Failure to start/recover after full disk
holiman opened this issue · 3 comments
holiman commented
posting this here so I don't forget it
Traceback (most recent call last):
File "/usr/local/lib/python3.6/dist-packages/docker/api/client.py", line 223, in _raise_for_status
response.raise_for_status()
File "/usr/local/lib/python3.6/dist-packages/requests/models.py", line 939, in raise_for_status
raise HTTPError(http_error_msg, response=self)
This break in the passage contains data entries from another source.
/-!
# Zhang (2022), rung F-S3 (§D edge len, crux card `long-leg-split-chi-band`, stmt-Parity-20014 → 20446): the
# `χ`-WINDOW STRUCTURE HYPOTHESIS `ChiWindowBound` of the re-typed Leg-A long slot (slot shape of record), its
# DISCHARGE for the cell datum `𝐚₁ = longPsiData χ b g f` ((M1)–(M4)), and LEG A RE-TYPED OVER THE `D`-DILATED
# HEAD CLASS `FormulaILongPsiDil` (repair (b) of record; OPEN — asserted by no one)

Y. Zhang, *Discrete mean estimates and the Landau–Siegel zero*, arXiv:2211.02515v1 [Zhang2022LandauSiegel] — an
unrefereed manuscript under adjudication. **WHAT THIS IS NOT: not a claim about Theorems 1–2 of arXiv:2211.02515, about
Landau–Siegel zeros, or about Parity. The programme SEARCHES and TYPES; no claim about Landau–Siegel zeros, Theorems 1–2
of arXiv:2211.02515 or a repaired Margin232 until a kernel theorem says so.** `FormulaILongPsiDil` is a bare `Prop` —
OPEN, asserted by no one; the file ELIMINATES NOTHING (the 20446 hold is untouched). PROVED here: Parts 1–3 (the slot's
structure hypothesis as a definition with its cone algebra, and its discharge for the cell datum — finite, elementary,
(A)-free: `Σ_{n mod D} χ(n) = 0` via Pólya–Vinogradov + two Abel summations + the window hyperbola identity, all from the
tree's `Section7WindowHyperbola` (p553157/p554732) and `Section7ProfileSampling` (p556496)).

CONTEXT (cell landau-siegel, words of record; M-RULEBOOK (D5″)(c), (D5‴)(d)(iii′), (D5⁗)). Leg A = K2
`LongLegSplit.FormulaILongPsi` (`KnifeEdgeLenLongLegSplit.lean`, p543822) types Prop. 7.1's conclusion for the long
ψ-datum `𝐚₁ = b ⋆ (χg̃) ⋆ (χf̃)` over the SUP-AMPLITUDE class (`‖b(n)‖ ≤ B·τ(n)²`, `B` before `ForAllLarge`, flat slack
`ε·𝔓`). The `𝒳₂` long cell's own ψ-datum is `𝐚₁ = D·(δ_D ⋆ υ·1_{≤D⁴}) ⋆ (χg̃) ⋆ (χf̃)` behind the prefactor `−χ(p)/τ(χ)`,
`‖τ(χ)⁻¹‖ = D^{−1/2}` (`TauTwoLowering.norm_inv_tau_eq`, p546047): K2 reaches it only by linearity at `b/D`, slack
`ε·D·𝔓` (`…/Negative/LegSplitAmplitude.formulaILongPsi_iff_amp`, p545732), SHORT BY `D^{1/2}` at the junction — the
printed mechanism consumes `ℓ²(dm/m)`-type norms ((7.5) first Cauchy factor [p.13]; (7.15) [p.14]) on which the
`D`-dilation costs exactly `√D` (`…/Negative/DilationNorms.l2half_longPsiData_dilate_amp_D`, p548760), repaid by
`τ(χ)⁻¹`. Repairs of record: (a) a data-proportional slack `ε·𝒩(𝐚₁)·𝒩′(𝐚₂)·𝔓`; (b) a slot over the `D`-DILATED class
with slack `ε·√D·𝔓` «acceptable bookkeeping for the one customer». Part 4 types (b): `FormulaILongPsiDil` = K2's
binders VERBATIM except that the head is `dilHead D b₀ = D·(δ_D ⋆ b₀)` (`‖b₀(n)‖ ≤ B·τ(n)²`, `b₀` supported `≤ D⁴`) and
the slack is `ε·√D·𝔓`. The main-term step (7.18)–(7.21) for long ψ-data is priced M «for the cell datum / any slot typed
with a χ-window STRUCTURE hypothesis» and > M for norm-only typings ((D5‴)(iii′), ls-knife-crit-1 2026-08-27T17:21:01Z
(p4)): on the dilated class the structure hypothesis is a THEOREM (Part 3, `chiWindowBound_dilHead`,
`chiWindowBound_x2Cell`) — the dual (l₂-first) evaluation of the desk note `ls-ref-1/D5d-iii-DUAL-v1.md` is available
for EVERY datum of the class, so no window hypothesis appears among the binders of `FormulaILongPsiDil`.

PART 1 — `ChiWindowBound a B` (ls-knife-crit-1 2026-08-27T17:22:01Z, token-for-token the local copy of the probe
`ls-ref-1/lean/CellDatumProbe.lean` c24232311d7434ae): `∀ k ≥ 1, ∀ x h, 1 ≤ x → 0 < h ≤ x →
‖Σ_{n ∈ Ioc ⌊x⌋₊ ⌊x+h⌋₊, (n,k)=1} a n‖ ≤ B·τ(k)·√x` — (i) h-UNIFORM with an h-INDEPENDENT bound (the generator's
fingerprint), (ii) ONE side-condition form (coprimality, Möbius inside the consumer's lemma), (iii) `B` declared.
The class `{(a, B)}` is a cone (`ChiWindowBound.mono/const_mul/add/zero`).
PART 2 — the discharge for a general head `b` with `Σ_{e≤M} ‖b e‖ ≤ B_b` (ref-1's COPY-READY body, 18:49:36Z):
`ChiWindowBound (longPsiData χ b g f) (B_b·4√2·√D(1+log D)·V_g·V_f)`, `V_g = ∫₀¹‖g′‖` — (M1) the tree lemma
`WindowHyperbola.norm_window_head_chi_conv_coprime_le` applies to the `longPsiData` goal DEFINITIONALLY, (M2)
`InClassPiece.sample_hyps` ×2, (M4) `√⌊x+h⌋₊ ≤ √2·√x`; (M3) is the hypothesis.
PART 3 — (M3) for the DILATED heads: `Σ_{e≤M} ‖dilHead D b₀ e‖ ≤ D·Σ_{a≤M/D} ‖b₀ a‖`; for the cell's `b₀ = υ·1_{≤D⁴}`
(`upsHead χ`, `|υ| ≤ τ₂` (3.1) = `Lemma34.norm_ups_le`, Dirichlet's `Σ_{a≤N} τ(a) ≤ N(1+log N)` =
`SquarefulCount.sum_card_divisors_le`): `≤ D⁵(1 + 4 log D)`, hence `ChiWindowBound 𝐚₁ (4√2·D⁵(1+4log D)·√D(1+log D)·V_gV_f)`
= the booked «`D^{5.5+o(1)}·V_gV_f`» ((D5⁗) number correction; the exponent never enters a letter: the window bound is
spent against a power of `P = exp 𝓛⁹`, `D = P^{o(1)}`).
PART 4 — `FormulaILongPsiDil` (OPEN) and the class membership of the cell's data (ψ-side head `upsHead_norm_le`,
`upsHead_eq_zero`; k-side `nuHead_norm_le`, `nuHead_eq_zero`: `B = 1` on both sides). The k-side binder is NOT K2's
`Adm72 D B a₂` (`‖a₂‖ ≤ B` with `B` before `ForAllLarge`: the cell's `𝐚₂ = ν·1_{≤D⁴}`, `|ν| ≤ τ₂` unbounded in `D`, is in NO
`Adm72 D B` eventually — K1A-DISPLAY-X2short (6c); ls-knife-crit-1 2026-08-27T19:55:05Z, binding) but the «k-side divisor class,
g_k = 1»: `‖a₂(n)‖ ≤ B·τ(n)`, `a₂` supported `≤ D⁴` (the customer's exact support; inside the (7.5) budget of record
`4.5(2+g_ψ)² + 9g_k² = 72 + 9 = 81 < 127`, (D5″)(a)). NOT COVERED (tenure's line items of record, unchanged): Leg B; P2 (the
`EcalExt` bound for the dilated datum); the corner `θ_g + θ_f = 2`; the `Δ′` bound (p3); the Lemma 8.2/8.4 range extension
(p5); DISPLAY #6; wiring the slot into the route (the re-typed TRANSFER must consume exactly this binder pair). Why
`FormulaILongPsiDil` might fail: (7.11)–(7.15) re-run for the dilated datum has ZERO ROOM ((D5‴)(d)(ii): `l₂ ≡ 0 (D)`
reindexes to `l′ < 𝔍/D`), and (7.3)–(7.5) never absorbs a scalar `D^k`.
PART 5 (appended; ls-knife-crit-1 (q)-read of DISPLAY #6 v0 2026-08-27T20:16:55Z, N1/N2/O1–O3) — THE DILATED COMPANIONS,
bare `Prop`s, OPEN: `FormulaILongDualDil` (K1-Dil: Leg B with the dilated long k-side head, ψ-side divisor class, slack
`ε·√D·𝔓` — the E1/E2 wall, NOT claimed), `Lemma81LongPsiDil` (P2-Dil: Lemma 8.1 with extended truncations for the
dilated head and divisor-class k-side, slack `ε·√D·𝔓`, corner `λ = 2` excluded), `LegSplitTransferX2Dil` (the implication
`FormulaILongPsiDil → FormulaILongDualDil → Lemma81LongPsiDil → ∃ X₂, TauTwoTablePsi c′ X₂`, a shape); the cell's Leg-B
ψ-side datum `conj(nuHead χ)` is a class member (`conj_nuHead_norm_le/_eq_zero`). K2/K1/P2/`LegSplitTransferX2` untouched.
-/

noncomputable section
requests.exceptions.HTTPError: 500 Server Error: Internal Server Error for url: http+docker://localunixsocket/v1.35/containers/create?name=geth
During handling of the above exception, another exception occurred:
Traceback (most recent call last):
File "utilities/fuzzerweb.py", line 59, in <module>
main()
File "utilities/fuzzerweb.py", line 50, in main
fuzzer.startDaemons()
File "/datadrive/evmlab/utilities/fuzzer.py", line 297, in startDaemons
procinfo = startDaemon(client_name, cmd)
File "/datadrive/evmlab/utilities/fuzzer.py", line 262, in startDaemon
cfg.logfilesPath():{ 'bind':'/logs/', 'mode':"rw"},
File "/usr/local/lib/python3.6/dist-packages/docker/models/containers.py", line 745, in run
detach=detach, **kwargs)
File "/usr/local/lib/python3.6/dist-packages/docker/models/containers.py", line 803, in create
resp = self.client.api.create_container(**create_kwargs)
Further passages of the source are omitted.